Dataset items
import Mathlib
import HarnessLib
import Summits.HubbardSuperconductivity.HubbardSuperconductivity.Theorems.KLProgrammeKLRegimeEnginePairLadderSigned

/-!
# Route `KLProgramme` — crux K3, ENGINE child (gen 4 stmt-HubbardSuperconductivity-19855 / its gen-5 successor), clause (E2) at `1 ≤ n`:
# the signed-weights constructor WITH A TRANSPORTED WEIGHT PROPERTY — for the (E2-v9) text (E2-DRIVE repair: extra budget (X) + weight
# conjunct (ANG), plan g12 (R12′) 2026-08-27T02:0xZ, p1 g8 draft `PairLadderStepAtV9`)

Cell gate-hubbard-kl, seat hubbard-kl-k3c1-p1 (g4).  `klpls_signedStepReal_of_expansion` (p469901) builds the REAL aggregated weights
`w p = Re Σ_b z′(p,b)` of the (E2) clause from the engine's frequency-resolved `z′` and returns them existentially with the (m)/(neg) facts, the
two-sided inverse and an ABSTRACT budget `B Qm k k′`.  The repaired (E2-v9) text adds ONE conjunct about the SAME `w` — the angular-mass profile
(ANG) `∀ b η, (4^n)⁻¹ ≤ η → Σ_{p : |p − b|_𝕋 ≤ η} |w p| ≤ G.bhi·η` — and enlarges the budget by the crossed-channel gains (X); since
`|w p| = ‖Σ_b z′(p,b)‖` POINTWISE, ANY property of the function `p ↦ |w p|` is a property of `p ↦ ‖Σ_b z′(p,b)‖`, which the engine states on its own
data.  This file is that transport, once, for an ARBITRARY per-class predicate `Φ Qm : (TorusSite 2 L → ℝ) → Prop` (so (ANG) with any constant /
radius convention, or any later profile clause, is served by the same theorem): `klpls_abs_aggregated_eq`,
**`klpls_signedStepReal_of_expansion_prop`** (= p469901's theorem + `Φ Qm (fun p => ‖Σ_b z′(p,b)‖)` in, `Φ Qm (fun p => |w p|)` out; abstract `E`,
`B`).  The (E2-v9) instance (`E := 2·klEdge`, `B := V8 budget + (P.Klam U)²(phGain n |k−k′|_𝕋 + phGain n |k+k′−Qm|_𝕋)`, `Φ :=` (ANG)) is a
20-line corollary filed the minute the gen-5 bundle carrying `PairLadderStepAtV9` is in the tree.  Bookkeeping only; nothing about the model.  0 kit.
-/

noncomputable section

namespace Summit.HubbardSuperconductivity.HubbardSuperconductivity.Theorems.KLRegimeSplit

set_option linter.dupNamespace false -- summit = problem name (single-conjunct summit), D-0017

open Finset Matrix Literature.MathematicalPhysics.QuantumLattice Literature.Probability.LatticeModels
open Summit.HubbardSuperconductivity.HubbardSuperconductivity.Theorems.KLProgrammeCooperResummation
open Summit.HubbardSuperconductivity.HubbardSuperconductivity.Theorems.KLProgrammeLegKernels

section Transport

variable {S F : Type*} [Fintype F]

/-- If the real weights are the real casts of the aggregated complex weights, their absolute values ARE the norms of the aggregated weights:
`(fun p => (w p : ℂ)) = (fun p => Σ_b z′(p,b))` ⇒ `(fun p => |w p|) = (fun p => ‖Σ_b z′(p,b)‖)`. -/
theorem klpls_abs_aggregated_eq (w : S → ℝ) (z' : S × F → ℂ) (hcast : (fun s => (w s : ℂ)) = fun s => ∑ b, z' (s, b)) :
    (fun p => |w p|) = fun p => ‖∑ b, z' (p, b)‖ := by
  funext p
  have h : (w p : ℂ) = ∑ b, z' (p, b) := congrFun hcast p
  rw [← h, Complex.norm_real, Real.norm_eq_abs]

end Transport

section Model

variable (L M : ℕ) [NeZero L] [NeZero M]
variable {F : Type*} [Fintype F] [DecidableEq F] [Nonempty F]

/-- **The signed (E2) step at `1 ≤ n`, REAL weights, abstract `E`/`B`, WITH A TRANSPORTED WEIGHT PROPERTY `Φ`.**  As
`klpls_signedStepReal_of_expansion` (p469901), plus: per pair class the engine states `Φ Qm (fun p => ‖Σ_b z′(p,b)‖)` about its own weights, and
the output carries `Φ Qm (fun p => |w p|)` for the constructed real weights `w` (they coincide pointwise).  Use: `Φ Qm f := ∀ b η, (4^n)⁻¹ ≤ η →
Σ_{p : |p−b|_𝕋 ≤ η} f p ≤ G.bhi·η` = the (ANG) conjunct of (E2-v9); `B Qm k k′ :=` the V8 budget `+ (P.Klam U)²(phGain n |k−k′|_𝕋 + phGain n |k+k′−Qm|_𝕋)`. -/
theorem klpls_signedStepReal_of_expansion_prop {G : GeoConsts} {β U μ : ℝ} {K₀ : TrigPolyC4v} {n : ℕ} (a₀ : F) {m : ℝ}
    (E : TorusSite 2 L → ℝ) (B : TorusSite 2 L → TorusSite 2 L → TorusSite 2 L → ℝ)
    (Φ : TorusSite 2 L → (TorusSite 2 L → ℝ) → Prop)
    (hm : 0 ≤ m) (hC : ∀ Qm s t, ‖klPairArray L M β U μ K₀ (n - 1) Qm s t‖ ≤ m) (hsmall : G.bhi * m ≤ 1 / 3)
    (hexp : ∀ Qm : TorusSite 2 L, IsPairClassAt L Qm n →
      ∃ (K : Matrix (TorusSite 2 L × F) (TorusSite 2 L × F) ℂ) (z' : TorusSite 2 L × F → ℂ)
        (TK : Matrix (TorusSite 2 L × F) (TorusSite 2 L × F) ℂ) (m' : ℝ),
        0 ≤ m' ∧ (∀ x y, ‖K x y‖ ≤ m') ∧ m' * ∑ x, ‖z' x‖ ≤ 1 / 3 ∧ ∑ x, ‖z' x‖ ≤ G.bhi ∧
        (∑ p, ‖∑ b, z' (p, b)‖) - (∑ p, ∑ b, z' (p, b)).re ≤ E Qm ∧ (∀ p, (∑ b, z' (p, b)).im = 0) ∧
        Φ Qm (fun p => ‖∑ b, z' (p, b)‖) ∧
        HasSum (fun j : ℕ => K * (-(Matrix.diagonal z' * K)) ^ j) TK ∧
        ∀ k ∈ klBall L μ K₀, ∀ k' ∈ klBall L μ K₀,
          ‖klPairAmplitude L M β U μ K₀ n Qm k k' - TK (k, a₀) (k', a₀)‖ +
            (‖K (k, a₀) (k', a₀) - klPairArray L M β U μ K₀ (n - 1) Qm k k'‖ +
              3 / 2 * m * ∑ b, ‖K (k, a₀) b - klPairArray L M β U μ K₀ (n - 1) Qm k b.1‖ * ‖z' b‖ +
              3 / 2 * m' * ∑ a, ‖z' a‖ * ‖K a (k', a₀) - klPairArray L M β U μ K₀ (n - 1) Qm a.1 k'‖ +
              9 / 4 * m' * m * ∑ a, ∑ b, ‖z' a‖ * ‖K a b - klPairArray L M β U μ K₀ (n - 1) Qm a.1 b.1‖ * ‖z' b‖) ≤
          B Qm k k') :
    ∀ Qm : TorusSite 2 L, IsPairClassAt L Qm n →
      ∃ w : TorusSite 2 L → ℝ, (∑ p, |w p| ≤ G.bhi) ∧ (∑ p, (|w p| - w p) ≤ E Qm) ∧ (-E Qm ≤ ∑ p, w p) ∧
        Φ Qm (fun p => |w p|) ∧
        ∃ N : Matrix (TorusSite 2 L) (TorusSite 2 L) ℂ,
          (1 + Matrix.diagonal (fun p => (w p : ℂ)) * klPairArray L M β U μ K₀ (n - 1) Qm) * N = 1 ∧
          N * (1 + Matrix.diagonal (fun p => (w p : ℂ)) * klPairArray L M β U μ K₀ (n - 1) Qm) = 1 ∧
          ∀ k ∈ klBall L μ K₀, ∀ k' ∈ klBall L μ K₀,
            ‖klPairAmplitude L M β U μ K₀ n Qm k k' - (klPairArray L M β U μ K₀ (n - 1) Qm * N) k k'‖ ≤ B Qm k k' := by
  intro Qm hQm
  obtain ⟨K, z', TK, m', hm', hK, hzK, hzsum, hmass, hreal, hΦ, hTK, hacc⟩ := hexp Qm hQm
  have hzC : m * ∑ x, ‖z' x‖ ≤ 1 / 3 :=
    calc m * ∑ x, ‖z' x‖ ≤ m * G.bhi := mul_le_mul_of_nonneg_left hzsum hm
      _ = G.bhi * m := mul_comm _ _
      _ ≤ 1 / 3 := hsmall
  obtain ⟨w, hcast, hb, hE, hnet, N, hN1, hN2, -, hbd⟩ :=
    klpls_signedStepReal (klPairArray L M β U μ K₀ (n - 1) Qm) K z' hm hm' (hC Qm) hK hzC hzK hzsum hmass hreal TK hTK
  have hΦw : Φ Qm (fun p => |w p|) := by
    rw [klpls_abs_aggregated_eq w z' hcast]; exact hΦ
  refine ⟨w, hb, hE, hnet, hΦw, N, hN1, hN2, fun k hk k' hk' => ?_⟩
  have h1 := hacc k hk k' hk'
  have h2 := hbd (k, a₀) (k', a₀)
  calc ‖klPairAmplitude L M β U μ K₀ n Qm k k' - (klPairArray L M β U μ K₀ (n - 1) Qm * N) k k'‖
      = ‖(klPairAmplitude L M β U μ K₀ n Qm k k' - TK (k, a₀) (k', a₀)) +
          (TK (k, a₀) (k', a₀) - (klPairArray L M β U μ K₀ (n - 1) Qm * N) k k')‖ := by rw [sub_add_sub_cancel]
    _ ≤ ‖klPairAmplitude L M β U μ K₀ n Qm k k' - TK (k, a₀) (k', a₀)‖ +
          ‖TK (k, a₀) (k', a₀) - (klPairArray L M β U μ K₀ (n - 1) Qm * N) k k'‖ := norm_add_le _ _
    _ ≤ B Qm k k' := by linarith

end Model

end Summit.HubbardSuperconductivity.HubbardSuperconductivity.Theorems.KLRegimeSplit

end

- **Work item**
Please copy, word for word, every line from the first line of the records through the line containing "# the signed-weights", with both of those lines included and nothing else.

- **Answer for the task**
import Mathlib
import HarnessLib
import Summits.HubbardSuperconductivity.HubbardSuperconductivity.Theorems.KLProgrammeKLRegimeEnginePairLadderSigned

/-!
# Route `KLProgramme` — crux K3, ENGINE child (gen 4 stmt-HubbardSuperconductivity-19855 / its gen-5 successor), clause (E2) at `1 ≤ n`:
# the signed-weights constructor WITH A TRANSPORTED WEIGHT PROPERTY — for the (E2-v9) text (E2-DRIVE repair: extra budget (X) + weight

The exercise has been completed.